-- THE RECORDS follows --

import Summits.Ventures.AbcSig.Rows.TemplateC2a
import Summits.Ventures.AbcSig.Levels.N362
import Summits.Ventures.AbcSig.Levels.N5792
import Summits.Ventures.AbcSig.Rows.C2aL181A0

/-!
# Venture AbcSig — ROW `C2aL181A0AB`: `181^m·xⁿ + yⁿ = z²` (SECOND coefficient distribution `(A, B) = (181^m, 2^0)` of the
cell; the distribution `xⁿ + 181^m·yⁿ = z²` is `Rows/C2aL181A0.lean`), class `a = 0` (GENERATED by p-lean gen/make_rows.py)

HONEST FRAMING. A row of a COMPUTATION cell (`pub-abcsig`); a CONDITIONAL theorem, no claim on ABC or any summit.
For `a = 0` the second distribution is the first with the variables swapped (`IsPrimitiveSolution.swap`), so this
file is a corollary of `row_C2aL181A0` with the SAME hypotheses (`BS04Package` CITED, `DataComplete …` COMPUTED, the
row's per-orbit exclusions `hX_…` CITED, stated for the family predicate `famB (2 ^ 0 * 181 ^ m) …` of the first row).
-/

namespace Summit.Ventures.AbcSig

/-- Row `C2aL181A0AB`: second coefficient distribution `181^m·xⁿ + 2^0·yⁿ = z²` (see module docstring). -/
theorem row_C2aL181A0AB (M : NewformModel) (hP : M.BS04Package)
    (hD362 : M.DataComplete 362 level362Orbits) (hD5792 : M.DataComplete 5792 level5792Orbits)
    (n : ℕ) (hn : n.Prime) (hmin : 11 ≤ n) (hnℓ : n ≠ 181) (m : ℕ) (hm : 1 ≤ m) (hmn : m < n)
    (hX_orbit_362_5 : n ∈ ([7, 13] : List ℕ) → M.Excludes 362 orbit_362_5 (famB (2 ^ 0 * 181 ^ m) n (fun _ _ => True)))
    (hX_orbit_5792_11 : n ∈ ([31, 41] : List ℕ) → M.Excludes 5792 orbit_5792_11 (famB (2 ^ 0 * 181 ^ m) n (fun _ _ => True)))
    (x y z : ℤ) (hxy1 : x * y ≠ 1) (hxy2 : x * y ≠ -1) : ¬ IsPrimitiveSolution (181 ^ m) (2 ^ 0) 1 n x y z := by
  intro h
  have h' : IsPrimitiveSolution 1 (2 ^ 0 * 181 ^ m) 1 n y x z := by simpa only [pow_zero, one_mul] using h.swap
  exact row_C2aL181A0 M hP hD362 hD5792 n hn hmin hnℓ m hm hmn hX_orbit_362_5 hX_orbit_5792_11 y x z (by rwa [mul_comm]) (by rwa [mul_comm]) h'

end Summit.Ventures.AbcSig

-- THE RECORDS concluded --

When the word "cell" appears in a line of the listing, copy that line.

> WRITTEN RESPONSE
cell; the distribution `xⁿ + 181^m·yⁿ = z²` is `Rows/C2aL181A0.lean`), class `a = 0` (GENERATED by p-lean gen/make_rows.py)
HONEST FRAMING. A row of a COMPUTATION cell (`pub-abcsig`); a CONDITIONAL theorem, no claim on ABC or any summit.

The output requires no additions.